E acrescenta: “Esta homenagem escrita em forma de poema é a maneira mais digna encontrada para festejar este mestre que além de pintar também foi poeta e que entre outras manifestações artísticas soube tão bem ilustrar com seus desenhos os poemas de Carlos Drummond de Andrade, seu grande amigo e parceiro na versão do livro “Dom Quixote de La Mancha”, de Miguel de Cervantes.”

É esta a linda sinopse do enredo da Mocidade Independente de Padre Miguel para o carnaval de 2012:

POR TI, PORTINARI, ROMPENDO A TELA, A REALIDADE

“Num voo mágico, viaja o samba, /
 a conduzir meu povo feliz / 
em seu viajante sonho.
Solto no universo garboso, prosa em verso, / 
na fantasia a se tornar realidade,
leva os tambores da felicidade, / 
para despertar o artista na morada celestial.

Ó mestre, ergueis do sono esse quadro vazio. / 
Sua obra vive no cantar de nossa gente.
Põe nas tuas mãos o teu instrumento, / 
tua tela hoje é o firmamento,
que a arte se deixa tingir o breu da noite, / 
com um colorido de festa, / 
a aquarela do carnaval.

Vai, reinventa mais um lúdico céu. / 
Pinta por nós a nossa estrela,
tu que pintaste tanto a Mocidade, / 
deixa a tua mão deslizar Independente.

Hoje, somos as tintas que envolvem / 
as cerdas do teu pincel, e que,
na mistura das cores, por ti, Portinari, / 
rompem a tela para a realidade
e brilham no samba de Padre Miguel.

Hoje, uma moldura viva e humana / enquadra a tua história na pista,
e teu traço se refaz nos pés, / no passo do sambista,
que vai riscar murais de sonhos / e estampar retratos,
cena dos Brasis que tu desenhastes.

À luz da inspiração, vem fazer reluzir em nossa mente / 
a cândida infância de tua Brodowski querida,
e reflorescer os campos com suor da lida, / 
dos mestiços viris a lavrar a ampla terra.

“Entre o cafezal e o sonho”, / 
vem reunir retalhos e as lembranças coloridas,
como as dos espantalhos a oscilar na brisa, / 
serenos sobre as plantações.
Hoje, é um tempo que não passa. / 
Um turbilhão, um vento que sopra,
que varre e traz recordações, / e que vem devolver a ti a meninice.

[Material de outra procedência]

import Mathlib.LinearAlgebra.Matrix.Rank
import Mathlib.LinearAlgebra.Matrix.NonsingularInverse
import Mathlib.LinearAlgebra.Matrix.Block
import Mathlib.Data.ZMod.Basic
import Mathlib.Algebra.Field.ZMod
import HarnessLib

/-!
# Row-sparse LU rank certificates with candidate columns (kernel-checkable)

Topic `Literature/Computability/AlgebraicComplexity` (support for the computational rank facts behind
Conner–Gesmundo–Landsberg–Ventura 2022, Thm. 1.2; used by `CwCubeKoszulCert.lean` for a
`2058 × 2058` minor).  `SparseLURankCertificate.lean` checks a sparse `L · U ≡ A[r, c] (mod pr)` by
visiting all `k²` entries of the minor, which is out of reach of the kernel for `k ≈ 2000`.  The
checker of this file visits, in each row, only a user-supplied list of CANDIDATE columns outside of
which the row of `A` is known (by a lemma, not by computation) to vanish, and computes the row of
`L · U` sparsely (concatenate the scaled sparse rows of `U`, then sort-and-combine modulo `pr`).
Its cost is `∑ᵢ (flops of row i) · log + ∑ᵢ |candidates of row i|`, independent of `k²`.  All tables
are packed into numerals (fixed-width fields read by `Nat` shifts, which the kernel evaluates with
GMP), and every loop is a structural recursion (no well-founded recursion), so that `decide` can run
it.  PROVED here once ([folklore]: LU decomposition, multiplicativity of `det`, a non-zero minor
bounds the rank):

* `RowLU.getW`, `RowLU.decodeRange`, `RowLU.Cert` (+ `row`, `col`, `cinvAt`, `uRow`, `lRow`) — packed
  data: the `k` row codes and column codes of the minor, the inverse column table, and the sparse
  factors `U` (rows from the diagonal on) and `L` (rows strictly below the diagonal; unit diagonal
  implicit) as offset/key/value numerals.
* `RowLU.msum l j` — the value at key `j` of an association list read as a multiset of `(key, value)`
  (sum of all values at that key): the semantics in which every list operation below is exact.
* `RowLU.scaleRow`, `RowLU.accRow`, `RowLU.splitAlt`, `RowLU.mergeKV`, `RowLU.msort` — row `i` of
  `L · U` as a combined sparse row modulo `pr` (`msum_msort`: same `msum` modulo `pr`; no sortedness
  is needed for soundness, the fuelled sort only keeps the lists short).
* `RowLU.rowCheck`, `RowLU.rowsCheck`, `RowLU.globalCheck` — the checker; `RowLU.rowsCheck_spec`.
* `RowLU.le_rank_of_checks` — **soundness**: given an entry function `ent` on codes agreeing with
  `A` modulo `pr` (`hent`), a candidate function complete on admissible columns (`hcand`: an entry of
  `A` in an admissible column `b` of row `a` is non-zero only if `b ∈ cand a`), the global check and
  all row checks, `k ≤ rank A` over any field of characteristic `0`.

[folklore] throughout.
-/

namespace Literature.Computability.AlgebraicComplexity

namespace RowLU

open Matrix

/-! ## Packed tables -/

/-- Field `i` of width `w` bits of the packed numeral `N`. [folklore] -/
def getW (N w i : ℕ) : ℕ := (N >>> (w * i)) &&& (2 ^ w - 1)

/-- The `n` consecutive `(key, value)` fields starting at position `a`. [folklore] -/
def decodeRange (key val wk wv : ℕ) : ℕ → ℕ → List (ℕ × ℕ)
  | _, 0 => []
  | a, n + 1 => (getW key wk a, getW val wv a) :: decodeRange key val wk wv (a + 1) n

/-- **Certificate data** for `k ≤ rank A`: sizes of the bit fields, the `k` row codes and column
codes of the minor (in elimination order), the inverse column table (`cinv[b] = j + 1` if the code
`b` is the `j`-th column, else `0`), and the factors `U` (row `s`: entries `(j, U_{sj})`, `j ≥ s`,
diagonal first or anywhere) and `L` (row `i`: entries `(s, L_{is})`, `s < i`) as offsets into
key/value numerals. [folklore] -/
structure Cert where
  /-- size of the minor -/
  k : ℕ
  /-- bit width of row/column codes and of the entries of `cinv` -/
  wr : ℕ
  /-- bit width of offsets -/
  wo : ℕ
  /-- bit width of keys (indices `< k`) -/
  wk : ℕ
  /-- bit width of values (residues mod `pr`) -/
  wv : ℕ
  /-- packed row codes -/
  rows : ℕ
  /-- packed column codes -/
  cols : ℕ
  /-- packed inverse column table, indexed by column code -/
  cinv : ℕ
  /-- `U`: packed offsets (`k + 1` of them), keys, values -/
  uOff : ℕ
  uKey : ℕ
  uVal : ℕ
  /-- `L`: packed offsets (`k + 1` of them), keys, values -/
  lOff : ℕ
  lKey : ℕ
  lVal : ℕ

/-- The code of the `i`-th row of the minor. [folklore] -/
def Cert.row (C : Cert) (i : ℕ) : ℕ := getW C.rows C.wr i

/-- The code of the `j`-th column of the minor. [folklore] -/
def Cert.col (C : Cert) (j : ℕ) : ℕ := getW C.cols C.wr j

/-- The inverse column table at code `b`. [folklore] -/
def Cert.cinvAt (C : Cert) (b : ℕ) : ℕ := getW C.cinv C.wr b

/-- Row `s` of `U` as a `(key, value)` list. [folklore] -/
def Cert.uRow (C : Cert) (s : ℕ) : List (ℕ × ℕ) :=
  decodeRange C.uKey C.uVal C.wk C.wv (getW C.uOff C.wo s)
    (getW C.uOff C.wo (s + 1) - getW C.uOff C.wo s)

Somos nós os teus meninos, / 
sem rosto, anônimos na multidão,
que fazem girar o teu mundo / 
num rodopio frenético,
como se fossem um pião, / 
tal como um caleidoscópio
a transmutar em formas a tua imaginação.

Somos a quimera límpida, / 
que balança livre num céu pontilhado,
às vezes, de pequenas pipas e balões.
Viemos abrir o teu coração / e revelar esse tal sentimento,
que subjugou a estética, / ao adulterar a técnica pela arte livre,
carregada de emoção.

Nessa força da cor que se imprime, / se diluem teus nativos,
descobridores, heróis desbravadores, / fauna e flora a percorrer paredes
como ciclos, desvendando a história, / o caminhar dessa nação.
Nesta hora, trazemos a alegria / pintada em nossas caras.
O suor que transpira / sob as luzes deste palco
é a nossa emoção que transborda, / ainda que exale de nós
a têmpera do mesmo povo sofrido, / do caminhar errante,
em busca da terra prometida, a vitória.

Imagina nós, os retirantes, / embora a esconder a face dura da vida,
como tão pungente retrataste, / dando o tom da cor às palavras
de “Guimarães” e “Graciliano”, / a cor da dor, escassa,
como a secura da terra do cangaço, /
por vez, na força do traço,
a bravura sertaneja.

A nossa odisséia e a nossa missão / 
é cantar-te, nosso estandarte, a glória,
como quem procura buscar nas alturas a prova.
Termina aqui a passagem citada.